THIRD ADDENDUM TO LEASE
Exhibit 10.91
THIRD
ADDENDUM TO LEASE
THIS THIRD ADDENDUM TO LEASE (“Third Addendum”) is made and entered into as of this 31st
day of October, 2001, by and between GEE ASPORA LLC, a California limited liability company (“Landlord”), and CALYPTE BIOMEDICAL CORPORATION, a Delaware corporation (“Tenant”).
RECITALS
A. Landlord’s predecessors-in-interest, Commercial Center Bank, a California corporation (“Commercial”) and Tech Center Partners, a California general partnership (“Tech Center”), and Tenant entered into
an Agreement to Lease dated July 22, 1992, that certain First Addendum to Lease dated September 20, 1992 and that certain Second Addendum to Lease dated July 21, 1997 (collectively, the “Lease”) covering those certain premises consisting
of approximately Twenty Thousand Three Hundred Eleven (20,311) rentable square feet in that certain building situated in the City of Alameda, County of Alameda, State of California, and more commonly known as a 0000 Xxxxxx Xxx Xxxxxxx (the
“Premises”).
B. Landlord acquired fee title to certain real property and title to improvements, including
the Premises, from Tech Center and succeeded to the interest of Tech Center and Commercial under the Lease.
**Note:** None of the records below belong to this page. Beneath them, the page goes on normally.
import Literature.Probability.LatticeModels.ThermodynamicLimit
import HarnessLib

/-!
# Axis-parallel runs of a finite subset of `ℤ^d`: ends, the end involution, long runs

Topic `Probability/LatticeModels` (pure combinatorics of `ℤ^d = Site d`). The bookkeeping device of
the contour-energy estimate of van Enter–Fernández–Sokal 1993, App. B.5.3 ("we choose one
coordinate axis … and perform the cancellations by sweeping in order along it"): for a finite
`T ⊆ ℤ^d`, the maximal axis-parallel segments ("runs") of `T`, their ends, and the involution
exchanging the two ends of a run. Everything is proved; there are no named facts.

* `axisShift t i k = t + k eᵢ`.
* `ends T` — the finite set of ENDS `(t, i, s)` (`t ∈ T`, `s = ±1`, `t + s eᵢ ∉ T`); the site
  `t + s eᵢ` is the END SITE (`endSite`).
* `runLen T t i s` — the length of the run of `T` through `t` swept from `t` in the direction
  `-s eᵢ` (the least `k ≥ 1` with `t - k s eᵢ ∉ T`); `otherEnd T t i s = t - (runLen - 1) s eᵢ`,
  `bwdRun` (the run as a finite set, of cardinality `runLen`).
* `endFlip T (t, i, s) = (otherEnd T t i s, i, -s)` — **an involution of `ends T`**
  (`endFlip_endFlip`), exchanging the two ends of each run.
* `card_filter_sub_card_filter_eq` — for any set `A` of sites ("good" end sites):
  `#{good ends} - #{bad ends} = #{ends good at both ends of their run} - #{ends bad at both ends}`.
* `disjoint_bwdRun`, `mul_card_longEnds_le` — distinct `(i, s)`-ends have disjoint runs, so
  `D · #{ends with runLen ≥ D} ≤ 2d · #T`.

## References

* A. C. D. van Enter, R. Fernández, A. D. Sokal, J. Stat. Phys. 72 (1993) 879, App. B.5.3
  [VanenterFernandezSokal1993].
* S. Friedli, Y. Velenik, *Statistical Mechanics of Lattice Systems* (CUP 2017), §3.7.2
  (Peierls contours) [FriedliVelenik2017].
-/

namespace Literature.Probability.LatticeModels

open Finset

variable {d : ℕ}

/-! ### Moving along a coordinate axis -/

/-- `t + k eᵢ`: the site `t` moved by `k` along the `i`-th axis. [folklore] -/
def axisShift (t : Site d) (i : Fin d) (k : ℤ) : Site d :=
  t + Pi.single i k

/-- The moved coordinate. [folklore] -/
@[simp] theorem axisShift_apply_same (t : Site d) (i : Fin d) (k : ℤ) :
    axisShift t i k i = t i + k := by
  simp [axisShift]

/-- The other coordinates are unchanged. [folklore] -/
@[simp] theorem axisShift_apply_ne (t : Site d) {i j : Fin d} (h : j ≠ i) (k : ℤ) :
    axisShift t i k j = t j := by
  simp [axisShift, h]

/-- Moving by `0`. [folklore] -/
@[simp] theorem axisShift_zero (t : Site d) (i : Fin d) : axisShift t i 0 = t := by
  simp [axisShift]

/-- Moving twice along the same axis. [folklore] -/
theorem axisShift_axisShift (t : Site d) (i : Fin d) (k k' : ℤ) :
    axisShift (axisShift t i k) i k' = axisShift t i (k + k') := by
  simp [axisShift, add_assoc, ← Pi.single_add]

/-- Moving along an axis is injective in the displacement. [folklore] -/
theorem axisShift_injective (t : Site d) (i : Fin d) : Function.Injective (axisShift t i) := by
  intro k k' h
  have := congrFun h i
  simpa using this

/-- `axisShift t i k = axisShift t i k' ↔ k = k'`. [folklore] -/
theorem axisShift_eq_iff (t : Site d) (i : Fin d) {k k' : ℤ} :
    axisShift t i k = axisShift t i k' ↔ k = k' :=
  (axisShift_injective t i).eq_iff

/-- Recovering `t` from a moved site. [folklore] -/
theorem eq_axisShift_of_axisShift_eq {t t' : Site d} {i : Fin d} {k k' : ℤ}
    (h : axisShift t i k = axisShift t' i k') : t' = axisShift t i (k - k') := by
  have := congrArg (fun z => axisShift z i (-k')) h
  rw [axisShift_axisShift, axisShift_axisShift, add_neg_cancel, axisShift_zero] at this
  rw [← this, sub_eq_add_neg]

/-! ### Ends of runs -/

/-- `(t, i, s)` is an END of `T`: `t ∈ T` and `t + s eᵢ ∉ T` (`s = ±1`).
[cite: VanenterFernandezSokal1993, App. B.5.3] -/
def IsEnd (T : Finset (Site d)) (t : Site d) (i : Fin d) (s : ℤˣ) : Prop :=
  t ∈ T ∧ axisShift t i (s : ℤ) ∉ T

/-- The END SITE of `p = (t, i, s)`: the site `t + s eᵢ` just beyond the end.
[cite: VanenterFernandezSokal1993, App. B.5.3] -/
def endSite (p : Site d × Fin d × ℤˣ) : Site d :=
  axisShift p.1 p.2.1 (p.2.2 : ℤ)

/-- The finite set of ends of `T`. [cite: VanenterFernandezSokal1993, App. B.5.3] -/
def ends (T : Finset (Site d)) : Finset (Site d × Fin d × ℤˣ) :=
  (T ×ˢ ((Finset.univ : Finset (Fin d)) ×ˢ (Finset.univ : Finset ℤˣ))).filter
    fun p => endSite p ∉ T

/-- Membership in `ends`. [folklore] -/
theorem mem_ends {T : Finset (Site d)} {p : Site d × Fin d × ℤˣ} :
    p ∈ ends T ↔ IsEnd T p.1 p.2.1 p.2.2 := by
  simp only [ends, mem_filter, mem_product, mem_univ, and_true, IsEnd, endSite]

/-! ### The run through an end, swept backwards -/

/-- Sweeping from `t` in the direction `-s eᵢ` one eventually leaves the finite set `T`.
[folklore] -/
theorem exists_axisShift_notMem (T : Finset (Site d)) (t : Site d) (i : Fin d) (s : ℤˣ) :
    ∃ k : ℕ, 1 ≤ k ∧ axisShift t i (-(s : ℤ) * k) ∉ T := by
  by_contra hall
  push Not at hall
  -- the `#T + 1` sites `t - s eᵢ, …, t - (#T + 1) s eᵢ` would be distinct points of `T`
  set f : ℕ → Site d := fun j => axisShift t i (-(s : ℤ) * ((j + 1 : ℕ) : ℤ)) with hf
  have hinj : Function.Injective f := by
    intro j j' h
    have h1 := (axisShift_injective t i) h
    have hs : (s : ℤ) ≠ 0 := Units.ne_zero s
    have h2 : ((j + 1 : ℕ) : ℤ) = ((j' + 1 : ℕ) : ℤ) := by
      have := mul_left_cancel₀ (neg_ne_zero.2 hs) h1
      exact_mod_cast this
    omega
  have hsub : (Finset.range (T.card + 1)).image f ⊆ T := by
    intro z hz
    obtain ⟨j, -, rfl⟩ := mem_image.1 hz
    exact hall (j + 1) (by omega)
  have hcard : ((Finset.range (T.card + 1)).image f).card = T.card + 1 := by
    rw [card_image_of_injective _ hinj, card_range]
  have := card_le_card hsub
  omega

/-- **The length of the run** of `T` through `t` swept in the direction `-s eᵢ`: the least
`k ≥ 1` with `t - k s eᵢ ∉ T` (for `t ∈ T`, the sites `t, t - s eᵢ, …, t - (k-1) s eᵢ` all lie in
`T`). [cite: VanenterFernandezSokal1993, App. B.5.3] -/
noncomputable def runLen (T : Finset (Site d)) (t : Site d) (i : Fin d) (s : ℤˣ) : ℕ :=
  Nat.find (exists_axisShift_notMem T t i s)

/-- `runLen ≥ 1`. [folklore] -/
theorem one_le_runLen (T : Finset (Site d)) (t : Site d) (i : Fin d) (s : ℤˣ) :
    1 ≤ runLen T t i s :=
  (Nat.find_spec (exists_axisShift_notMem T t i s)).1

/-- The site just beyond the backward end is not in `T`. [folklore] -/
theorem axisShift_runLen_notMem (T : Finset (Site d)) (t : Site d) (i : Fin d) (s : ℤˣ) :
    axisShift t i (-(s : ℤ) * runLen T t i s) ∉ T :=
  (Nat.find_spec (exists_axisShift_notMem T t i s)).2

/-- Minimality of `runLen`. [folklore] -/
theorem runLen_le_of_notMem {T : Finset (Site d)} {t : Site d} {i : Fin d} {s : ℤˣ} {k : ℕ}
    (hk1 : 1 ≤ k) (hk : axisShift t i (-(s : ℤ) * k) ∉ T) : runLen T t i s ≤ k :=
  Nat.find_min' _ ⟨hk1, hk⟩

/-- The points of the run lie in `T`: `t - k s eᵢ ∈ T` for `k < runLen` (`t ∈ T`). [folklore] -/
theorem axisShift_mem_of_lt_runLen {T : Finset (Site d)} {t : Site d} {i : Fin d} {s : ℤˣ}
    (ht : t ∈ T) {k : ℕ} (hk : k < runLen T t i s) : axisShift t i (-(s : ℤ) * k) ∈ T := by
  rcases Nat.eq_zero_or_pos k with rfl | hk0
  · simpa using ht
  · by_contra h
    exact Nat.find_min (exists_axisShift_notMem T t i s) hk ⟨hk0, h⟩

/-- **The other end of the run**: `t - (runLen - 1) s eᵢ`, the last point of `T` met when sweeping
from `t` in the direction `-s eᵢ`. [cite: VanenterFernandezSokal1993, App. B.5.3] -/
noncomputable def otherEnd (T : Finset (Site d)) (t : Site d) (i : Fin d) (s : ℤˣ) : Site d :=
  axisShift t i (-(s : ℤ) * ((runLen T t i s - 1 : ℕ) : ℤ))

/-- The other end lies in `T` (for `t ∈ T`). [folklore] -/
theorem otherEnd_mem {T : Finset (Site d)} {t : Site d} (ht : t ∈ T) (i : Fin d) (s : ℤˣ) :
    otherEnd T t i s ∈ T :=
  axisShift_mem_of_lt_runLen ht (Nat.sub_lt (one_le_runLen T t i s) Nat.one_pos)

/-- One more step beyond the other end leaves `T`. [folklore] -/
theorem axisShift_otherEnd (T : Finset (Site d)) (t : Site d) (i : Fin d) (s : ℤˣ) :
    axisShift (otherEnd T t i s) i (-(s : ℤ)) = axisShift t i (-(s : ℤ) * runLen T t i s) := by
  rw [otherEnd, axisShift_axisShift]
  congr 1
  have h1 := one_le_runLen T t i s
  push_cast [Nat.cast_sub h1]
  ring

/-- The other end is an end, of the opposite orientation. [folklore] -/
theorem isEnd_otherEnd {T : Finset (Site d)} {t : Site d} (ht : t ∈ T) (i : Fin d) (s : ℤˣ) :
    IsEnd T (otherEnd T t i s) i (-s) := by
  refine ⟨otherEnd_mem ht i s, ?_⟩
  rw [Units.val_neg, axisShift_otherEnd]
  exact axisShift_runLen_notMem T t i s

/-- Sweeping forward from the other end retraces the run: the run of `otherEnd T t i s` in the
direction `+s eᵢ` has the same length (for an end `(t, i, s)`). [folklore] -/
theorem runLen_otherEnd {T : Finset (Site d)} {t : Site d} {i : Fin d} {s : ℤˣ}
    (h : IsEnd T t i s) : runLen T (otherEnd T t i s) i (-s) = runLen T t i s := by
  set ℓ := runLen T t i s with hℓ
  have h1 : 1 ≤ ℓ := one_le_runLen T t i s
  -- the sites swept from the other end
  have hpt : ∀ k : ℕ, axisShift (otherEnd T t i s) i (-((-s : ℤˣ) : ℤ) * k) =
      axisShift t i ((s : ℤ) * ((k : ℤ) - ((ℓ - 1 : ℕ) : ℤ))) := by
    intro k
    rw [otherEnd, axisShift_axisShift, Units.val_neg]
    congr 1; ring
  apply le_antisymm
  · -- at `k = ℓ` we reach `t + s eᵢ ∉ T`
    refine runLen_le_of_notMem h1 ?_
    rw [hpt ℓ]
    have : (s : ℤ) * ((ℓ : ℤ) - ((ℓ - 1 : ℕ) : ℤ)) = (s : ℤ) := by
      push_cast [Nat.cast_sub h1]; ring
    rw [this]
    exact h.2
  · -- for `1 ≤ k < ℓ` the swept site is a point of the original run
    by_contra hlt
    push Not at hlt
    set k := runLen T (otherEnd T t i s) i (-s) with hk
    have hk1 : 1 ≤ k := one_le_runLen _ _ _ _
    have hnot := axisShift_runLen_notMem T (otherEnd T t i s) i (-s)
    rw [← hk, hpt k] at hnot
    have hmem : axisShift t i (-(s : ℤ) * ((ℓ - 1 - k : ℕ) : ℤ)) ∈ T :=
      axisShift_mem_of_lt_runLen h.1 (by omega)
    have heq : (s : ℤ) * ((k : ℤ) - ((ℓ - 1 : ℕ) : ℤ)) = -(s : ℤ) * ((ℓ - 1 - k : ℕ) : ℤ) := by
      push_cast [Nat.cast_sub h1, Nat.cast_sub (show k ≤ ℓ - 1 by omega)]; ring
    rw [heq] at hnot
    exact hnot hmem

/-- **The other end of the other end is the original end.** [folklore] -/
theorem otherEnd_otherEnd {T : Finset (Site d)} {t : Site d} {i : Fin d} {s : ℤˣ}
    (h : IsEnd T t i s) : otherEnd T (otherEnd T t i s) i (-s) = t := by
  rw [otherEnd, runLen_otherEnd h, otherEnd, axisShift_axisShift, Units.val_neg]
  have : -(s : ℤ) * ((runLen T t i s - 1 : ℕ) : ℤ) + -(-(s : ℤ)) * ((runLen T t i s - 1 : ℕ) : ℤ)
      = 0 := by ring
  rw [this, axisShift_zero]

/-! ### The end involution -/

/-- **The end involution**: `(t, i, s) ↦ (otherEnd, i, -s)`, exchanging the two ends of a run.
[cite: VanenterFernandezSokal1993, App. B.5.3] -/
noncomputable def endFlip (T : Finset (Site d)) (p : Site d × Fin d × ℤˣ) : Site d × Fin d × ℤˣ :=
  (otherEnd T p.1 p.2.1 p.2.2, p.2.1, -p.2.2)

/-- `endFlip` maps ends to ends. [folklore] -/
theorem endFlip_mem_ends {T : Finset (Site d)} {p : Site d × Fin d × ℤˣ} (hp : p ∈ ends T) :
    endFlip T p ∈ ends T :=
  mem_ends.2 (isEnd_otherEnd (mem_ends.1 hp).1 _ _)

/-- `endFlip` is an involution on ends. [folklore] -/
theorem endFlip_endFlip {T : Finset (Site d)} {p : Site d × Fin d × ℤˣ} (hp : p ∈ ends T) :
    endFlip T (endFlip T p) = p := by
  obtain ⟨t, i, s⟩ := p
  simp only [endFlip, neg_neg, Prod.mk.injEq, and_true]
  exact otherEnd_otherEnd (mem_ends.1 hp)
C. Landlord and Tenant now desire to amend the Lease according to the terms and conditions set forth herein. Capitalized terms used in this Addendum and not otherwise defined shall have the meaning ascribed to them in the Lease.
AGREEMENT
NOW, THEREFORE, for valuable consideration, the receipt and sufficiency of which are hereby acknowledged, the parties hereto agree as follows:
1. Condition Precedent To Lease Addendum. This Amendment and the parties’ obligations hereunder are subject to the receipt by Landlord, no later than fifteen
(15) business days after the date hereof, of the Lender’s Consent, as hereinafter defined. Landlord hereby agrees to use diligent efforts to obtain the Lender’s Consent by such date; however, if Landlord does not receive the Lender’s
Consent by such date, this Amendment shall, at Landlord’s option, thereupon be null and void and of no further force or effect and, in such case, neither party shall have any further rights, obligations, or liabilities hereunder. As used
herein, the term “Lender’s Consent” means either (i) a written consent to this Amendment in a form reasonably satisfactory to Landlord, executed by the holder of the promissory note secured by that certain Deed of Trust (the
“Deed of Trust”) encumbering the fee interest in the real property of which the Premises are a part) recorded on April 27, 1999 in the Official Records of Alameda County, California at Series No. 99166785 (the “Lender”) or (ii)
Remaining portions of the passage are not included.